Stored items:
Segment Open

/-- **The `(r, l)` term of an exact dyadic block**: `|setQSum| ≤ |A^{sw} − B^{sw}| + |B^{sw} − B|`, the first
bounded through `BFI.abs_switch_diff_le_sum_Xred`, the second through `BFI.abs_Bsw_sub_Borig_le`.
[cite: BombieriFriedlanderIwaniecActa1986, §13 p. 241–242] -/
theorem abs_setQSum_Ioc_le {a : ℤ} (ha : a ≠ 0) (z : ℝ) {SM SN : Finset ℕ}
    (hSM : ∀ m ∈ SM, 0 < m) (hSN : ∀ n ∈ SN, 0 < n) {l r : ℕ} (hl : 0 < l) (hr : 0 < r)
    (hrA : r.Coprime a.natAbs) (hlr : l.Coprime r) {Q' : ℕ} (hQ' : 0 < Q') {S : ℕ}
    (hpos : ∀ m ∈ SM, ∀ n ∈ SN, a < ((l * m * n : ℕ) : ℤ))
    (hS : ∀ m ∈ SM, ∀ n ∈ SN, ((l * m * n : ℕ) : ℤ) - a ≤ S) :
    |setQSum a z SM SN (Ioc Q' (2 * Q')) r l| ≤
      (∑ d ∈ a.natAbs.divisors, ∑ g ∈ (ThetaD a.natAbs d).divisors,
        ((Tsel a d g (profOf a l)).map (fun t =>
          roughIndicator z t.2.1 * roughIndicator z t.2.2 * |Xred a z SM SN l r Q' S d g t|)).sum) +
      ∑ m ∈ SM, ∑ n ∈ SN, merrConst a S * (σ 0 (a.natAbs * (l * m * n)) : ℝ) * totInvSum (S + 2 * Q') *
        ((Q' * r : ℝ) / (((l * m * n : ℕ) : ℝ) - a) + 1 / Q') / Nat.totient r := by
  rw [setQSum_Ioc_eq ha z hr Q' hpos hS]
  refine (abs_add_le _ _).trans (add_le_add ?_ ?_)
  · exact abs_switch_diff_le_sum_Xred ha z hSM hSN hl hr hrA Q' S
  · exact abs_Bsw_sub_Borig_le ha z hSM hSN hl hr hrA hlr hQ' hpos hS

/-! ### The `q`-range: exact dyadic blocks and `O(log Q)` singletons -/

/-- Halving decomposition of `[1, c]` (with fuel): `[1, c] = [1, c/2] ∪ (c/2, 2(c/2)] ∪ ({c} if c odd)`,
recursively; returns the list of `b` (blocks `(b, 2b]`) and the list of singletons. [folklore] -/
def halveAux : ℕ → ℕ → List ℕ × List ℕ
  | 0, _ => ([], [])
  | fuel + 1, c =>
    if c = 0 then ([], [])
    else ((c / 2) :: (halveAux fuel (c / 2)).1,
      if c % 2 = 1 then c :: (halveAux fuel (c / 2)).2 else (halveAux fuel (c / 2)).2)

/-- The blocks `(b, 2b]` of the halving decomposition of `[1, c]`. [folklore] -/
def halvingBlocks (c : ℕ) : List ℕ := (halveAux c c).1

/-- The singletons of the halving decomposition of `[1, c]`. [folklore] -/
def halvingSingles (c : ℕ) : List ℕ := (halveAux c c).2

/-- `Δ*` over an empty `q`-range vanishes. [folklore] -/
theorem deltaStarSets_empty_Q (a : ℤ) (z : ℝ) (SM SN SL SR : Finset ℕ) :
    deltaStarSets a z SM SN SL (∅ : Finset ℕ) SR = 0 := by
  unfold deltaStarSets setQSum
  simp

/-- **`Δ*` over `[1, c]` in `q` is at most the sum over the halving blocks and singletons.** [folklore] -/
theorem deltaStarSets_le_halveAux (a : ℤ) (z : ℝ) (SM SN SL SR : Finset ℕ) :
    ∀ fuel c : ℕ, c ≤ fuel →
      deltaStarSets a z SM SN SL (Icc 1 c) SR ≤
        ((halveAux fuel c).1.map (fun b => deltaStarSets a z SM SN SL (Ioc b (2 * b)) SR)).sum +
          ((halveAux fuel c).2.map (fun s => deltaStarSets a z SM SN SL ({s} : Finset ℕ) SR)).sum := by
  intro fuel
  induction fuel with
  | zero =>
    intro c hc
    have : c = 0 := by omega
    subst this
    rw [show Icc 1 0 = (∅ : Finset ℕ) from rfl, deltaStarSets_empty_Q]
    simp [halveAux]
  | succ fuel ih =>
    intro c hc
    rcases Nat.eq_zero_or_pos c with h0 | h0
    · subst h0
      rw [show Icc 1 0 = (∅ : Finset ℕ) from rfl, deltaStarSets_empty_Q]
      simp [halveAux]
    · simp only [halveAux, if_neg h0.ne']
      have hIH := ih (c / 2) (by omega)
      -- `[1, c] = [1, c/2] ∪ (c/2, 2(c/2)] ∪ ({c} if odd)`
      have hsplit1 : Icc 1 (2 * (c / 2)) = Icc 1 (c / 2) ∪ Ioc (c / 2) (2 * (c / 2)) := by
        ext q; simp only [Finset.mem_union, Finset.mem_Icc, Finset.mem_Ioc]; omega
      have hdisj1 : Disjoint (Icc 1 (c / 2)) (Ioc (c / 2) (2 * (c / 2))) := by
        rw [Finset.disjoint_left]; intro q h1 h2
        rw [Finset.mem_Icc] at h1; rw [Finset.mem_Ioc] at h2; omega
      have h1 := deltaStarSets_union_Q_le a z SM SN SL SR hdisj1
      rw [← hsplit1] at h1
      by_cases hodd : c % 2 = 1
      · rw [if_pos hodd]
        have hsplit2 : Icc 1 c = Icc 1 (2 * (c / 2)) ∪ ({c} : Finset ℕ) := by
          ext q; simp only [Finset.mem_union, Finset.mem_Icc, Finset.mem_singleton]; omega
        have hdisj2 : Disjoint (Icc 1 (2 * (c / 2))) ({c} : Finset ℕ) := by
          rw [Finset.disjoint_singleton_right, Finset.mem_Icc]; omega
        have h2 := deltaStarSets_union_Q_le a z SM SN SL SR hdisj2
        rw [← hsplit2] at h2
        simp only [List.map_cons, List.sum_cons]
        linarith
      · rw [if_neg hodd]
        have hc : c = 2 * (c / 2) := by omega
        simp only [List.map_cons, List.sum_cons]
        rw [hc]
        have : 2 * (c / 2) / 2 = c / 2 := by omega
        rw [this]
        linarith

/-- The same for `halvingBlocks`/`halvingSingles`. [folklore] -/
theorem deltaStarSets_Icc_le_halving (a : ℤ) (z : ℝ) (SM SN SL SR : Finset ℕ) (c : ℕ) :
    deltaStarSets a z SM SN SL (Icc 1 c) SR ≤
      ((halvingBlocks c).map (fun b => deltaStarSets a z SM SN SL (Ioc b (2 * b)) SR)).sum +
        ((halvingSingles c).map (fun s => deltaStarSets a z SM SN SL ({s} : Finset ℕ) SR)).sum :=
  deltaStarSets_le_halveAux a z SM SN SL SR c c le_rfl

Segment Closed

The word to find is "exact". Copy every line of the records that holds it.

/-- **The `(r, l)` term of an exact dyadic block**: `|setQSum| ≤ |A^{sw} − B^{sw}| + |B^{sw} − B|`, the first
  · exact abs_switch_diff_le_sum_Xred ha z hSM hSN hl hr hrA Q' S
  · exact abs_Bsw_sub_Borig_le ha z hSM hSN hl hr hrA hlr hQ' hpos hS
/-! ### The `q`-range: exact dyadic blocks and `O(log Q)` singletons -/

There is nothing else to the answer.